Terça-feira, Junho 15
Nausea and Anguish
"Standing in front of the passage Gillet, I no longer know what to do. Isn't something waiting for me at the end of the passage? But in the place Ducoton, at the end of the rue Tournebride, there is also a certain thing which needs me in order to come to life. I am full of anguish: the slightest gesture engages me. I can't imagine what is required of me. Yet I must choose: I sacrifice the passage Gillet, I shall never know what it held for me."
- Nausea (English translation), Jean-Paul Sartre
Talvez a passagem tivesse sido melhor... talvez eu devesse ter ido por ela. Ah, esses existencialistas... eles realmente acreditam que nós podemos escolher nossas ações!
Esse é o tipo de crença que eu gostaria de poder evitar quando me dou conta de alguns equívocos irreparáveis... Mas não posso evitar. Se admito a minha liberdade, isto é, se admito alguma vaga possibilidade da vida ser mais do que um filme pré-computado, então é inevitável: a responsabilidade é minha. Se não toda, ao menos em parte. Do meu ponto de vista, o suficiente para eu me condenar.
Uma autocondenação dessa espécie, no entanto, não serve de muita coisa. Pois ela aponta para o passado, que é imutável. Por outro lado, não é de toda inútil - ninguém expõe seus dedos ao fogo mais de uma vez. Ninguém razoável...
Ainda estou aqui. Portanto, independentemente do passado, o futuro virá a existir. Algo precisa ser feito a respeito. Algo sempre precisa ser feito. Não fazer nada também é uma ação. Façamos algo então. Isn't something waiting for me at the end of the passage?
Sexta-feira, Junho 11
O absurdo
A realidade treme. Sob o vento existencial, as cascas dos objetos cintilam. Percebemos que se aproxima o tempo em que elas se quebrarão, revelando sua essência perturbadora. Nós devastamos o mundo... ao menos o nosso mundo. Geração após geração esse fato é redescoberto, essa destruição é refeita... Nietzsche, Sartre, Camus... e agora, agora é nossa vez.
Trata-se de uma devastação inevitável. A nossa natureza implica em sermos destruidores. Mas toda devastação exige uma reconstrução. É responsabilidade daquele que nega fazer novas afirmações.
Sabemos que, em última instância, nada importa. Assim, nos aproximamos perigosamente do niilismo. Não importa que estejamos vivos ou mortos. Não importa se o universo tem 13 bilhões ou 5 mil anos. A própria noção de importância desaparece nesse universo desprovido de propósito e de direção.

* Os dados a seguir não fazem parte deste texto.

import Summits.MatrixMultiplication.OmegaCensus.STPP222IcosetWSearch

/-!
# ω-census, icoset class negatives at 2-rank four: kernel evaluation chunks for `𝔽₂⁴ × ℤ₅`, `K = 6` (part H)

HONEST FRAMING (pub-omega census; verbatim): lottery ticket; floor = certified bounds/negative ranges.
Census STRUCTURE bookkeeping (Q7, the involution-coset class at 2-rank four; OMEGA-TABLE NR216), nothing about `ω`.  Pure kernel
evaluations of the witness-model search of `STPP222IcosetWSearch.lean` — `IcosetW.chunk 5 6 [1,2,3,4] c₁ lo hi` (all sorted code
tuples `0 ≤ c₁ ≤ … ≤ c₅ < 25` of the `H`-data `(β_t, γ_t) ∈ ℤ₅²`, `t = 1 … 5`, code `5β + γ`, `β₀ = γ₀ = 0`, with the given `c₁` and
`lo ≤ c₂ < hi`; every CANONICAL one — lexicographically minimal under re-basing at any triple and scaling by a unit — has its zero
list refuted by the search `vrefute` from the standard frame) and `IcosetW.chunk3 … c₁ c₂ lo hi` (the same with `c₂` fixed and
`lo ≤ c₃ < hi`).  Soundness, reduction and assembly: `STPP222IcosetWSearchSound*.lean`, `STPP222IcosetRankFourReduction.lean`,
`STPP222IcosetClassNoneK6R4Z5.lean`.  Sizes (tuples / canonical classes / search nodes) from the seat's bit-exact Python twin of the
engine (whole cell: 38 025 tuples with `c₁ ≤ 1`, 6 055 canonical classes, 62 432 nodes, 0 unrefuted; ≈ 18 ms/node on the farm).
Seat pub-omega-kernel-l4 (gen 20), 2026-08-27.
-/

namespace Summit.MatrixMultiplication.OmegaCensus

namespace IcosetW

/-- Kernel evaluation: classes with `c₁ = 1`, `c₂ = 5`, `13 ≤ c₃ < 25` (364 tuples, 129 canonical classes, 4701 search nodes). -/
theorem chunk3_z5_six_1_5_13_25 : chunk3 5 6 [1, 2, 3, 4] 1 5 13 25 = true := by decide +kernel

/-- Kernel evaluation: classes with `c₁ = 1`, `9 ≤ c₂ < 25` (3876 tuples, 21 canonical classes, 2515 search nodes). -/
theorem chunk_z5_six_1_9_25 : chunk 5 6 [1, 2, 3, 4] 1 9 25 = true := by decide +kernel

end IcosetW

end Summit.MatrixMultiplication.OmegaCensus
import Summits.QuantumFields.YangMills.Theorems.AllWindowsColdBoxBoxHighLineOrbitJacobianFinal
import Summits.QuantumFields.YangMills.Theorems.AllWindowsColdBoxBoxHighLineOrbitMapContraction
import Summits.QuantumFields.YangMills.Theorems.AllWindowsColdBoxBoxHighLineOrbitMapBulkSurjAssembly

/-!
# T-S5.4J UNCONDITIONAL, BY NAME: `orbitNormaliserJacobianR : OrbitNormaliserJacobianR`

The one-line composition of the conditional closer ✓`OrbitJacobian.orbitNormaliserJacobianR_of` (fcl-p3, `…OrbitJacobianFinal`)
with the three landed bricks J1 ✓`OrbitChart.orbitMapJacobianDet` (w3, `…SmearedFPOrbitJacobian`), J2 ✓`orbitMapContraction`
(w2, `…OrbitMapContraction`) and J4 ✓`orbitMapBulkSurj_of_J1_J2` (w4, `…OrbitMapBulkSurjAssembly`).  Target letters:
`Cruxes/BoxWindowHighSU2213/TaskS5LaplaceR.lean` (planner ym-idea-2 g18, amendment (A)); the Prop is ✓`…OrbitJacobianDefs.OrbitNormaliserJacobianR`.

HONEST LABEL: this closes the support task T-S5.4J of LINE-19 step (1c) only; S5 (⟨stmt-QuantumFields-24004⟩/⟨24335⟩), U5 (⟨24336⟩) and the
route AllWindowsColdBox (DRAFT) remain OPEN; the Yang–Mills mass gap is NOT proved by this file; no summit is proved by a line.
-/

set_option autoImplicit false

namespace Summit.QuantumFields.YangMills.Theorems.AllWindowsColdBoxBoxHighLine

/-- ★★★ **T-S5.4J (Jacobian form of the orbit-normaliser Laplace asymptotics), unconditional**: there are `C, c > 0` such that in the
window `C·H¹²(1+log β)⁸ ≤ β`, for Landau-gauge `V` with links within `r₀²` of `1` (`C r₀ H² ≤ 1`) and any cut-off radius `r` with
`r₀ + 1/(H⁴(1+log β)²) ≤ r`, `C r H ≤ 1`, the Jacobian-weighted orbit average satisfies `|N_J(V)/Z₀ − 1| ≤ e^{−cH⁴}`.
Composition of ✓`OrbitJacobian.orbitNormaliserJacobianR_of` with J1 ✓`OrbitChart.orbitMapJacobianDet`, J2 ✓`orbitMapContraction`,
J4 ✓`orbitMapBulkSurj_of_J1_J2`. [folklore] -/
theorem orbitNormaliserJacobianR : OrbitNormaliserJacobianR :=
  OrbitJacobian.orbitNormaliserJacobianR_of OrbitChart.orbitMapJacobianDet orbitMapContraction
    (orbitMapBulkSurj_of_J1_J2 OrbitChart.orbitMapJacobianDet orbitMapContraction)


section LogForm

open Literature.MathematicalPhysics.QuantumFieldTheory.AxialGauge (boxEdges)
open Literature.MathematicalPhysics.QuantumLattice (LGConfig)

/-! ## Log / tilt form (the input of the STEP-2 packaging T-S5.5J)

From `|N_J/Z₀ − 1| ≤ δ := e^{−cH⁴} ≤ e^{−c} < 1` one gets `N_J > 0` and `|log(N_J/Z₀)| ≤ δ/(1 − δ) ≤ K·δ`, `K = (1 − e^{−c})⁻¹`;
the constant `K` is absorbed into the window constant (`C ↦ max C K` only strengthens the hypotheses).  So the gauge-fixed measure
with the orbit normaliser in the denominator is a tilt `exp(W)`, `W = log(Z₀/N_J)`, `sup |W| ≤ C·e^{−cH⁴}`, of the one without it. -/

/-- `Z₀ > 0`. [folklore] -/
theorem laplaceZ0_pos (H : ℕ) {β : ℝ} (hβ : 0 < β) : 0 < laplaceZ0 β H := by
  unfold laplaceZ0
  have h1 : 0 < (2 * Real.pi ^ 2)⁻¹ := by positivity
  have h2 : 0 < Real.pi / β := div_pos Real.pi_pos hβ
  exact mul_pos (pow_pos h1 _) (Real.rpow_pos_of_pos h2 _)

/-- `|x − 1| ≤ δ < 1` ⇒ `0 < x` and `|log x| ≤ δ/(1 − δ)`. [folklore] -/
theorem abs_log_le_div_of_abs_sub_one_le {x δ : ℝ} (h : |x - 1| ≤ δ) (hδ : δ < 1) :
    0 < x ∧ |Real.log x| ≤ δ / (1 - δ) := by
  have h1 : 1 - δ ≤ x := by linarith [(abs_le.1 h).1]
  have h2 : x ≤ 1 + δ := by linarith [(abs_le.1 h).2]
  have hx : 0 < x := by linarith
  have hδ0 : 0 ≤ δ := (abs_nonneg _).trans h
  have h1δ : 0 < 1 - δ := by linarith
  refine ⟨hx, abs_le.2 ⟨?_, ?_⟩⟩
  · -- `log x ≥ 1 − 1/x ≥ 1 − 1/(1 − δ) = −δ/(1 − δ)`
    have hlow := Real.one_sub_inv_le_log_of_pos hx
    have hinv : x⁻¹ ≤ (1 - δ)⁻¹ := by
      rw [inv_le_inv₀ hx h1δ]; exact h1
    have : -(δ / (1 - δ)) = 1 - (1 - δ)⁻¹ := by field_simp; ring
    rw [this]; linarith
  · -- `log x ≤ x − 1 ≤ δ ≤ δ/(1 − δ)`
    have hup := Real.log_le_sub_one_of_pos hx
    have : δ ≤ δ / (1 - δ) := by
      rw [le_div_iff₀ h1δ]; nlinarith
    linarith

/-- ★ **T-S5.4J in log / tilt form**: in the window, `N_J(V) > 0` and `|log(N_J(V)/Z₀)| ≤ C·e^{−cH⁴}` — the orbit normaliser is a
tilt `e^{W}`, `sup|W| ≤ C e^{−cH⁴}`, which is what the covariance book-keeping ✓`WeakCouplingRates.abs_cov_tilted_sub_le` consumes
(STEP-2 §2(c), brick T-S5.5J).  From ✓`orbitNormaliserJacobianR` and `abs_log_le_div_of_abs_sub_one_le`. [folklore] -/
theorem orbitNormaliserJacobianR_log :
    ∃ C c : ℝ, 0 < C ∧ 0 < c ∧ ∀ H : ℕ, 1 ≤ H → ∀ β r₀ r : ℝ, 2 ≤ β →
    C * (H : ℝ) ^ 12 * (1 + Real.log β) ^ 8 ≤ β →
    0 ≤ r₀ → C * r₀ * (H : ℝ) ^ 2 ≤ 1 →
    r₀ + 1 / ((H : ℝ) ^ 4 * (1 + Real.log β) ^ 2) ≤ r → C * r * H ≤ 1 →
    ∀ V : LGConfig 4 SU2, InLandauGauge H V → (∀ e ∈ boxEdges 4 (2 * H + 1), linkDefect V e ≤ r₀ ^ 2) →
      0 < orbitAverage H (jacWeight β H r) V ∧
      |Real.log (orbitAverage H (jacWeight β H r) V / laplaceZ0 β H)| ≤ C * Real.exp (-(c * (H : ℝ) ^ 4)) := by
  obtain ⟨C, c, hC, hc, hR⟩ := orbitNormaliserJacobianR
  -- `K = (1 − e^{−c})⁻¹`, new window constant `max C K`
  have hec : Real.exp (-c) < 1 := by
    have := Real.exp_lt_exp.2 (show -c < 0 by linarith); simpa using this
  set K : ℝ := (1 - Real.exp (-c))⁻¹ with hK
  have hK0 : 0 < K := by rw [hK]; exact inv_pos.2 (by linarith)
  refine ⟨max C K, c, lt_max_of_lt_left hC, hc, ?_⟩
  intro H hH β r₀ r hβ hwin hr₀ hr₀C hgap hrC V hV hlinks
  have hCle : C ≤ max C K := le_max_left _ _
  have hHr : (1 : ℝ) ≤ (H : ℝ) := by exact_mod_cast hH
  have hL : 0 ≤ 1 + Real.log β := by linarith [Real.log_nonneg (show (1 : ℝ) ≤ β by linarith)]
  have hr : 0 ≤ r := by
    have : 0 ≤ 1 / ((H : ℝ) ^ 4 * (1 + Real.log β) ^ 2) := by positivity
    linarith
  -- the hypotheses with the smaller constant `C`
  have hwin' : C * (H : ℝ) ^ 12 * (1 + Real.log β) ^ 8 ≤ β :=
    le_trans (by gcongr) hwin
  have hr₀C' : C * r₀ * (H : ℝ) ^ 2 ≤ 1 := le_trans (by gcongr) hr₀C
  have hrC' : C * r * H ≤ 1 := le_trans (by gcongr) hrC
  have hmain := hR H hH β r₀ r hβ hwin' hr₀ hr₀C' hgap hrC' V hV hlinks
  -- `δ = e^{−cH⁴} ≤ e^{−c} < 1`
  set δ : ℝ := Real.exp (-(c * (H : ℝ) ^ 4)) with hδ
  have hδle : δ ≤ Real.exp (-c) := by
    rw [hδ]; apply Real.exp_le_exp.2
    have : c * 1 ≤ c * (H : ℝ) ^ 4 := by
      apply mul_le_mul_of_nonneg_left _ hc.le; nlinarith [pow_le_pow_left₀ zero_le_one hHr 4]
    linarith
  have hδ1 : δ < 1 := lt_of_le_of_lt hδle hec
  have hZ0 : 0 < laplaceZ0 β H := laplaceZ0_pos H (by linarith)
  obtain ⟨hx, hlog⟩ := abs_log_le_div_of_abs_sub_one_le hmain hδ1
  refine ⟨?_, hlog.trans ?_⟩
  · have := mul_pos hx hZ0
    rwa [div_mul_cancel₀ _ hZ0.ne'] at this
  · -- `δ/(1 − δ) ≤ K δ ≤ max C K · δ`
    have hδ0 : 0 < δ := Real.exp_pos _
    have h1 : 0 < 1 - Real.exp (-c) := by linarith
    calc δ / (1 - δ) ≤ δ / (1 - Real.exp (-c)) := by
          apply div_le_div_of_nonneg_left hδ0.le h1; linarith
      _ = K * δ := by rw [hK]; ring
      _ ≤ max C K * δ := by gcongr; exact le_max_right _ _

end LogForm

end Summit.QuantumFields.YangMills.Theorems.AllWindowsColdBoxBoxHighLine
/-- The per-zero computation: from the bracket integer `a`, the two values `ζ(½+it₁)`,
`ζ(½+it₂)`, the twisted sign, the slope `−i(Z₂−Z₁)2^{240}` widened to contain `ζ'(ρ)`, and the
bounds `(lo, hi)` of the summands at `y₊`, `y₋` (scaled by `SZ`). [folklore] -/
def zeroTerm (T : Tables) (a : ℤ) : Option (Bool × ℤ × ℤ) :=
  let G : MI := ⟨a * 2 ^ 90, (a + 1) * 2 ^ 90⟩
  match zetaBox T ⟨halfZ, MI.ofScaled (a * 2 ^ 90)⟩,
    zetaBox T ⟨halfZ, MI.ofScaled ((a + 1) * 2 ^ 90)⟩ with
  | some Z1, some Z2 =>
    let tw : ℤ := mulExactHi Z1.re Z2.re + mulExactHi Z1.im Z2.im   -- ≥ Re (ζ₁ conj ζ₂) · SZ²
    let D := (MC.mulNegI ((Z2.sub Z1).mulInt (2 ^ 240))).widen rSlope
    let Den := MC.mul SZ ⟨halfZ, G⟩ D
    match kernelBox T G with
    | none => none
    | some g =>
      match termBox T G g Den yPlusNum, termBox T G g Den yMinusNum with
      | some FP, some FM => some (decide (tw < 0), FP.lo, FM.hi)
      | _, _ => none
  | _, _ => none

/-- Ordering of the brackets: `2 ≤ t₁ⱼ`, `t₂ⱼ < T₀`, `t₂ⱼ < t₁ⱼ₊₁` (if `j + 1 < 2000`). [folklore] -/
def orderOk (j : ℕ) : Bool :=
  decide (2 * 2 ^ 240 ≤ ordinate j ∧ ordinate j + 1 < (heightT0 : ℤ) * 2 ^ 240 ∧
    (j + 1 < NZ → ordinate j + 1 < ordinate (j + 1)))

/-- Accumulated sums `(Σ lo, Σ hi)` over the first `i` zeros of block `k`, `none` on any failure.
[folklore] -/
def chunkSums (T : Tables) (k : ℕ) : ℕ → Option (ℤ × ℤ)
  | 0 => some (0, 0)
  | i + 1 =>
    match chunkSums T k i with
    | none => none
    | some (sl, sh) =>
      if orderOk (k * CHUNK + i) then
        match zeroTerm T (ordinate (k * CHUNK + i)) with
        | some (true, vlo, vhi) => some (sl + vlo, sh + vhi)
        | _ => none
      else none

/-- Comparison of the accumulated sums of block `k` with the claimed bounds `(L_k, U_k)`
(scaled from `2^60` to `SZ = 2^330`). [folklore] -/
def boundsOk (k : ℕ) : Option (ℤ × ℤ) → Bool
  | none => false
  | some (sl, sh) =>
    decide ((chunkBounds.getD k (0, 0)).1 * 2 ^ 270 ≤ sl ∧ sh ≤ (chunkBounds.getD k (0, 0)).2 * 2 ^ 270)

/-- Block check `k` with given tables. [folklore] -/
def checkChunkWith (T : Tables) (k : ℕ) : Bool := boundsOk k (chunkSums T k CHUNK)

E, constatado esse vazio, é preciso fazer algo. Quando tudo gira, é preciso buscar uma estrela guia. Contudo, não há estrelas no nosso firmamento inumano - ele não passa de um vasto manto negro. A escuridão, imagino, é tudo que há além da esfera humana.
Então o que fazer? Abraçar firmemente os valores humanos, como um náufrago que se agarra com todas as suas forças à bóia que lhe garante a vida? Há outra saída?